» Problem statement: Determine how many lines in the records include "amplitudePhase". Write the number and nothing more.

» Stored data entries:
↓↓↓

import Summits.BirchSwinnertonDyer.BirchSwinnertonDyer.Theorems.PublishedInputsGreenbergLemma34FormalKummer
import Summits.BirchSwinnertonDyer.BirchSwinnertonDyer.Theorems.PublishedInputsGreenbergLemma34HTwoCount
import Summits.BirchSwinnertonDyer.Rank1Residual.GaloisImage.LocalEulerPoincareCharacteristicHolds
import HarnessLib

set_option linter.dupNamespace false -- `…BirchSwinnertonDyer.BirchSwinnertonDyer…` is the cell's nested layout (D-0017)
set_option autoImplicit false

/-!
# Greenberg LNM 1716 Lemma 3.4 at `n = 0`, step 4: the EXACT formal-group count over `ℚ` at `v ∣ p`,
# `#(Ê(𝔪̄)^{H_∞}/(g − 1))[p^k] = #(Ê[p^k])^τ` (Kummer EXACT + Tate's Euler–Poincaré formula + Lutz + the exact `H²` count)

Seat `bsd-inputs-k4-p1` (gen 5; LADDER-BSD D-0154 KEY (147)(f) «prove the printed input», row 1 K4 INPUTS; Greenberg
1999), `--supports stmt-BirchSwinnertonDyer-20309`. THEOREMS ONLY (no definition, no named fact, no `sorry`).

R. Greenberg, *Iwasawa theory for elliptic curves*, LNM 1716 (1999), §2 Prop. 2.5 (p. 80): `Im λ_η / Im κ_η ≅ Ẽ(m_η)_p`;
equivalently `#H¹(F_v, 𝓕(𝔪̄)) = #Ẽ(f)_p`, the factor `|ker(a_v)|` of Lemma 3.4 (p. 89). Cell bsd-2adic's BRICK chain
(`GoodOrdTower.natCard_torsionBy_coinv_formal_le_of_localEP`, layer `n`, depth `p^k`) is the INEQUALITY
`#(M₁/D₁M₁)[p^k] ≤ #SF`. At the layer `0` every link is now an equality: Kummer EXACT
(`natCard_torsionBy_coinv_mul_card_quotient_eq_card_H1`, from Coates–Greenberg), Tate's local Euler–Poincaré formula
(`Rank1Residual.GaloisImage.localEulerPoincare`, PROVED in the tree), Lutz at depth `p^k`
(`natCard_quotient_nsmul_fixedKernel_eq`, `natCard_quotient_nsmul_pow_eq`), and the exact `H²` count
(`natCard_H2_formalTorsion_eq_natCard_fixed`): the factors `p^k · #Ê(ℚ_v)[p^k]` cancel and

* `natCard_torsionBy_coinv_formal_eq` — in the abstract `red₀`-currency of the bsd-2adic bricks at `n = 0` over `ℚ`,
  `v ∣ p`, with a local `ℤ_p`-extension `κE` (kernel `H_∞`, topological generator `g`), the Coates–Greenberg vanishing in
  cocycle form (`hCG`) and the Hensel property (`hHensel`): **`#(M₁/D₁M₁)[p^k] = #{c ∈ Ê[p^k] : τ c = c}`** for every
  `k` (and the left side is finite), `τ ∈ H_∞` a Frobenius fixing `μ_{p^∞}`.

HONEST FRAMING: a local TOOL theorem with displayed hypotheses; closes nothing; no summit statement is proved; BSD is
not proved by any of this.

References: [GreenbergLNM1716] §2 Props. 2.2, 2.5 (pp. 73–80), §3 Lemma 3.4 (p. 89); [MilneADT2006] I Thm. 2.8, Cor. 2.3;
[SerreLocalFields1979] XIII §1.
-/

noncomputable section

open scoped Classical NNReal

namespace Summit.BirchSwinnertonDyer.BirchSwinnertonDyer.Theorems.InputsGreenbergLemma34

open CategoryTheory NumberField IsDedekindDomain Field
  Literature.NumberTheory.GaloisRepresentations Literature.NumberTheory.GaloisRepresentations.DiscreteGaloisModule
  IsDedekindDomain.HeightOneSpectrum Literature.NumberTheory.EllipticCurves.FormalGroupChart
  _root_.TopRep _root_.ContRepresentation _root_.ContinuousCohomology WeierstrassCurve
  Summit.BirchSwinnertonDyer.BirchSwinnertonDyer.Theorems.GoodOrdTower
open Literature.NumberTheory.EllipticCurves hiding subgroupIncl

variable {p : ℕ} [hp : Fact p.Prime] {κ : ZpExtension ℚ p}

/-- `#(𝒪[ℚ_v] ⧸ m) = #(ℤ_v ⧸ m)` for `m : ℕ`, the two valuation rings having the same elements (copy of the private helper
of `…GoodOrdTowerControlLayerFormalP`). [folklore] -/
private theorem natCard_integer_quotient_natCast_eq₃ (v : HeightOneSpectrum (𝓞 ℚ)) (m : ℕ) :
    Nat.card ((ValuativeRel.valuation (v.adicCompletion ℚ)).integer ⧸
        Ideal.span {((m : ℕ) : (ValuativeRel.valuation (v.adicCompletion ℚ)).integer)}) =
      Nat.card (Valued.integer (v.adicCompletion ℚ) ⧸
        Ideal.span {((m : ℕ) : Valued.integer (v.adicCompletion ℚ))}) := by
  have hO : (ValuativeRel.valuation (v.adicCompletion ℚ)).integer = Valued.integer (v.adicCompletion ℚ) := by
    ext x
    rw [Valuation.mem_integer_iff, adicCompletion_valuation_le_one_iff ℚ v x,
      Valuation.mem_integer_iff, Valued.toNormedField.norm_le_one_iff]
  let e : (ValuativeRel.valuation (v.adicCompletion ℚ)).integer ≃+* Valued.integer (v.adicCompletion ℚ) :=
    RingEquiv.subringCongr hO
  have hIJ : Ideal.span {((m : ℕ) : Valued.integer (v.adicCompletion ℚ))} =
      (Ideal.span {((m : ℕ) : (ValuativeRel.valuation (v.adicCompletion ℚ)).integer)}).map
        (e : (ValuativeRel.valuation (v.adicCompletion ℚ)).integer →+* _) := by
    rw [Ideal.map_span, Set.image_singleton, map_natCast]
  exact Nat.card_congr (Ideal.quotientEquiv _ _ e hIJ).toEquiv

↑↑↑
↓↓↓

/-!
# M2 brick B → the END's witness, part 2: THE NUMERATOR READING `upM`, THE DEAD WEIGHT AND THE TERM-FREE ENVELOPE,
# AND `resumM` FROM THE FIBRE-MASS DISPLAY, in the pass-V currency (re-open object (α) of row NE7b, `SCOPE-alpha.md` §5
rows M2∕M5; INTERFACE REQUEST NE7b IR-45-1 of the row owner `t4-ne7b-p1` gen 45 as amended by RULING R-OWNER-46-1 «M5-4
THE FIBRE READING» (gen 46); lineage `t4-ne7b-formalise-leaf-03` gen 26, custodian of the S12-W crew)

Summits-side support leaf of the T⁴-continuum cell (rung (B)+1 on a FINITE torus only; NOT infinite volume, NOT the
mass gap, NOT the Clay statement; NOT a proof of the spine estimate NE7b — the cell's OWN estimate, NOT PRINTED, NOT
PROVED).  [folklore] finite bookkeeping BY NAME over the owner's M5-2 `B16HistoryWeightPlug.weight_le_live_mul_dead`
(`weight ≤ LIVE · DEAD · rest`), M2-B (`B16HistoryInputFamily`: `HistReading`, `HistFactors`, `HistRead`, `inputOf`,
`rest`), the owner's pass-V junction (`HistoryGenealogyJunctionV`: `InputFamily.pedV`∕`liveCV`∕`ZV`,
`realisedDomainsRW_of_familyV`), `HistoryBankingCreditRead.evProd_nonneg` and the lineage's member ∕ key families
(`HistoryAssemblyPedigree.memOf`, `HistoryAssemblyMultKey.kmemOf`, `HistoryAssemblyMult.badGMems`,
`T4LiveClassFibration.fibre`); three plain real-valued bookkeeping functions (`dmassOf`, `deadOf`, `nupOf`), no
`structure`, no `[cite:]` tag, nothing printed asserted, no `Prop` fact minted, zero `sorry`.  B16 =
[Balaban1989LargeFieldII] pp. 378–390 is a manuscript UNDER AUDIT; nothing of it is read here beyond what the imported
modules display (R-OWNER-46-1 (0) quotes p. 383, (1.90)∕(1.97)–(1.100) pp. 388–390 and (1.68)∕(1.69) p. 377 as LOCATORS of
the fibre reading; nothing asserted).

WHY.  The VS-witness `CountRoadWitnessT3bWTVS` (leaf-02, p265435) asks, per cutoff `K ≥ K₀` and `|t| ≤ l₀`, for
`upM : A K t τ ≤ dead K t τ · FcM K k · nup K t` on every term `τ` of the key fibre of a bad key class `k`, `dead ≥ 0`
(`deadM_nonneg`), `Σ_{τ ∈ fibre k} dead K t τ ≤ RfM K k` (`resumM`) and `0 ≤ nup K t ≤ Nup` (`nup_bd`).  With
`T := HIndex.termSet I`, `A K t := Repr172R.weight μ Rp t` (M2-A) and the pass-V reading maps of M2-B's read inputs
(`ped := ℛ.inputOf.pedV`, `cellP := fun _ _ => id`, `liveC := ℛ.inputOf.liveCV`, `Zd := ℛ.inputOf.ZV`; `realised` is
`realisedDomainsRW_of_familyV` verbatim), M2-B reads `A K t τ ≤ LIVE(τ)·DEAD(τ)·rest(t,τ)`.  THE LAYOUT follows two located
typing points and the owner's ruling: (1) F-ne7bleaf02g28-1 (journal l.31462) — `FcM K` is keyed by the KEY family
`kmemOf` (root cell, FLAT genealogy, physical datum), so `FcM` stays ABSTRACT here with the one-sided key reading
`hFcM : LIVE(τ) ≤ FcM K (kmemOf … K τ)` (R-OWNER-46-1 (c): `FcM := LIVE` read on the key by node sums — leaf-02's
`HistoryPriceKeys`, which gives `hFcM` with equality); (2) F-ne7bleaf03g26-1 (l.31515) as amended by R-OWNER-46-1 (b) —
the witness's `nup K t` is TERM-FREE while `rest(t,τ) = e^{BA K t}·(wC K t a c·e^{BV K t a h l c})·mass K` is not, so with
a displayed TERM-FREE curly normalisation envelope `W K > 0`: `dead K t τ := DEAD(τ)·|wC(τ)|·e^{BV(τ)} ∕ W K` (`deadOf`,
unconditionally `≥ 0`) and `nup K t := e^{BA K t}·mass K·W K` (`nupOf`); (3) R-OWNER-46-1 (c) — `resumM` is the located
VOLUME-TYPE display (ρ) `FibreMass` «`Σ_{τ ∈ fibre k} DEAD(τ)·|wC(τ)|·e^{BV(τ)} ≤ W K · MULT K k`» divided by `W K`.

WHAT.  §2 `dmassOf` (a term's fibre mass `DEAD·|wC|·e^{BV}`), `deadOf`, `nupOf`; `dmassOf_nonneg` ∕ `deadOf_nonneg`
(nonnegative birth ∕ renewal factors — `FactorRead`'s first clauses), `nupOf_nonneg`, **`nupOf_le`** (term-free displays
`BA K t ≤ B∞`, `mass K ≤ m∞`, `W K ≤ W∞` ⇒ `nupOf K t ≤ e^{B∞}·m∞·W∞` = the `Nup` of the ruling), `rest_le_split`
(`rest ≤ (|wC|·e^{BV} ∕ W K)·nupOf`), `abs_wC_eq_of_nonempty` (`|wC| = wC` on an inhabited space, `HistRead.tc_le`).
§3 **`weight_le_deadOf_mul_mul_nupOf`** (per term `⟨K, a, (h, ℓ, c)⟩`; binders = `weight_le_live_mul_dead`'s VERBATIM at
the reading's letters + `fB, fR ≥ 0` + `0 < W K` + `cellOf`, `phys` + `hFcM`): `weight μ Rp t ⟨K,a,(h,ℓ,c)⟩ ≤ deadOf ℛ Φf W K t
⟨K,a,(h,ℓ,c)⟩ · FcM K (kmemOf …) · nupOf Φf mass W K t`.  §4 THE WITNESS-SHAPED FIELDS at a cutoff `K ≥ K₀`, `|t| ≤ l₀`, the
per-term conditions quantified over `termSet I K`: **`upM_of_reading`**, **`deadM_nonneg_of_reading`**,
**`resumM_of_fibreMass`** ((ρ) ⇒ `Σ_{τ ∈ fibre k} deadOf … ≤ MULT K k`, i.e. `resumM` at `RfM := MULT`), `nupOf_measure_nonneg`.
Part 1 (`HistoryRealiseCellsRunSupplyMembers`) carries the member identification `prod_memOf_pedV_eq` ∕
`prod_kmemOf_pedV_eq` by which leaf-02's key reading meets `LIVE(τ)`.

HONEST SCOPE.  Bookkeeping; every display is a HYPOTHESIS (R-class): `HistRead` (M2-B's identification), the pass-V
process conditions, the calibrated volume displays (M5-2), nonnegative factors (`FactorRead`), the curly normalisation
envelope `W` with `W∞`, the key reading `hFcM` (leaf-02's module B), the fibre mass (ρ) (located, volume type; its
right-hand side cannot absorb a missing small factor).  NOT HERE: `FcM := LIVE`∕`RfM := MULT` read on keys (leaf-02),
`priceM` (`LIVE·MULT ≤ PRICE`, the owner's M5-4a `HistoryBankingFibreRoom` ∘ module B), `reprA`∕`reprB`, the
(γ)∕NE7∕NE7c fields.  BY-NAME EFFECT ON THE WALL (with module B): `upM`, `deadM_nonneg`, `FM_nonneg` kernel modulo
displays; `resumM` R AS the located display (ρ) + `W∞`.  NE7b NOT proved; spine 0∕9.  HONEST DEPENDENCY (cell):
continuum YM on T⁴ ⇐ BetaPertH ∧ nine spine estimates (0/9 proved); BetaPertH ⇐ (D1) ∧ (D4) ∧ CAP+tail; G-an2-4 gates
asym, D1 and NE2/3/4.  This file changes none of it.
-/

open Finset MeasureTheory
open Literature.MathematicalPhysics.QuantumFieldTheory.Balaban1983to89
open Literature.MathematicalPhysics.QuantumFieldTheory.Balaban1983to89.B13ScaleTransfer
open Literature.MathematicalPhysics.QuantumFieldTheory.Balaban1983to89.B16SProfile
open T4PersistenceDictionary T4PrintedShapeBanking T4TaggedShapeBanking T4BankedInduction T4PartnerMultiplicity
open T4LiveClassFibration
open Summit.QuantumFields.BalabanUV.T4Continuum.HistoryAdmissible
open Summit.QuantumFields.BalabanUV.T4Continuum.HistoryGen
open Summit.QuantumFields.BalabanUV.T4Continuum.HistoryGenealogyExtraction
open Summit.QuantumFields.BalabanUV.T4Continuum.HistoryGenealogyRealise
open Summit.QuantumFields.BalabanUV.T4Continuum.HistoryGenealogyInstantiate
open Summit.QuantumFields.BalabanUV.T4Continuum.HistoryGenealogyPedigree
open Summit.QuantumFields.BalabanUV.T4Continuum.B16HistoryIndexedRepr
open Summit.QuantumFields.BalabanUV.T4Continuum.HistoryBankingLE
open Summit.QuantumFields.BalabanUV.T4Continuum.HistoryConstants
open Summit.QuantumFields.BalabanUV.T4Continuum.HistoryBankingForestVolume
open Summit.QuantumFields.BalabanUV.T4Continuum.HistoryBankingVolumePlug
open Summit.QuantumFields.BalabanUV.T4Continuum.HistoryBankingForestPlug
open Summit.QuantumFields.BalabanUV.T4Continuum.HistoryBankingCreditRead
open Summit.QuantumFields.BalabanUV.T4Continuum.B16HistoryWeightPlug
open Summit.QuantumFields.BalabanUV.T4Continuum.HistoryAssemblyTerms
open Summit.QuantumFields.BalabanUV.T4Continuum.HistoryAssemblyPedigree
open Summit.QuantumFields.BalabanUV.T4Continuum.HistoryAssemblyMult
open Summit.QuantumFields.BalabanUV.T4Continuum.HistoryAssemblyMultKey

↑↑↑
↓↓↓

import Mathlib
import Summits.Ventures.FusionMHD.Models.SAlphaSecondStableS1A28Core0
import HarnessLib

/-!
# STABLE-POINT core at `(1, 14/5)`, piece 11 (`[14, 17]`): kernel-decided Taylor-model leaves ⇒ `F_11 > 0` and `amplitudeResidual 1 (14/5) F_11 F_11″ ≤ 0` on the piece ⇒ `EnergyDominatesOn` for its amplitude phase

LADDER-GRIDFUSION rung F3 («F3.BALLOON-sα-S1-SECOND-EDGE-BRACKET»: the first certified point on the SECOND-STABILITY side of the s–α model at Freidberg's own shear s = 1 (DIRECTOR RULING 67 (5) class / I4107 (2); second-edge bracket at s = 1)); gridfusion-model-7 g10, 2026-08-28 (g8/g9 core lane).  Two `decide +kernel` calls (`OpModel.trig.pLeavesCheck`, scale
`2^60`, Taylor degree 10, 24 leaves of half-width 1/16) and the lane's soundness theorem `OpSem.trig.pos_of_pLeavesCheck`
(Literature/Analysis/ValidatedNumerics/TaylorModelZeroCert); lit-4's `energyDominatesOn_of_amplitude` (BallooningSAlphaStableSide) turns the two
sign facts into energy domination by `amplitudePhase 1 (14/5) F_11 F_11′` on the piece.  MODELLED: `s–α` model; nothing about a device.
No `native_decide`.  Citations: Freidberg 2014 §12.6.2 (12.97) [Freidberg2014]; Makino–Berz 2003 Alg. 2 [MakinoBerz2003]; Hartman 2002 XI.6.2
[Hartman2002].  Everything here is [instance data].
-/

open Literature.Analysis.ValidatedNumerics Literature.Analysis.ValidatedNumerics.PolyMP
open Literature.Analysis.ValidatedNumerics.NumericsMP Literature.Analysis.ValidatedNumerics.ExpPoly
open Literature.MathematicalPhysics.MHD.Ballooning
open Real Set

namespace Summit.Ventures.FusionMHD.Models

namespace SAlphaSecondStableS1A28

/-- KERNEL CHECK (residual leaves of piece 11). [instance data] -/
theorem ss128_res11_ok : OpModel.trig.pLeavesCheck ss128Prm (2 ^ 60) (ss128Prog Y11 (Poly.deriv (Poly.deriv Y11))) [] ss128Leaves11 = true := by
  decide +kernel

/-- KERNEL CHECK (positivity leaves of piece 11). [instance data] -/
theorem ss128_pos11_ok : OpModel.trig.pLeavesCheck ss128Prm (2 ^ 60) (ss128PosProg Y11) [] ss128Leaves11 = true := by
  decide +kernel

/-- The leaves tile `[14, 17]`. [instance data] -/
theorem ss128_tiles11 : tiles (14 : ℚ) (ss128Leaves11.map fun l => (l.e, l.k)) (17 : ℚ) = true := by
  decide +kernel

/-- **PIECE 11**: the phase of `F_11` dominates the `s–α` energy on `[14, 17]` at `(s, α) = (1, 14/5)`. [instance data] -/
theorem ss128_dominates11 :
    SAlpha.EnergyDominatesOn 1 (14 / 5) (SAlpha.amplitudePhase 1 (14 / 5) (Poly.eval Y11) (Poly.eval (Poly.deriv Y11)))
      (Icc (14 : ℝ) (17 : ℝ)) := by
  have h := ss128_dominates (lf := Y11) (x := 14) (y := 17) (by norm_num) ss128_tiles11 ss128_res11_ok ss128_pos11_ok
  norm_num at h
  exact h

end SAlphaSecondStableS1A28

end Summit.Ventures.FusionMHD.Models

↑↑↑

» Output: 2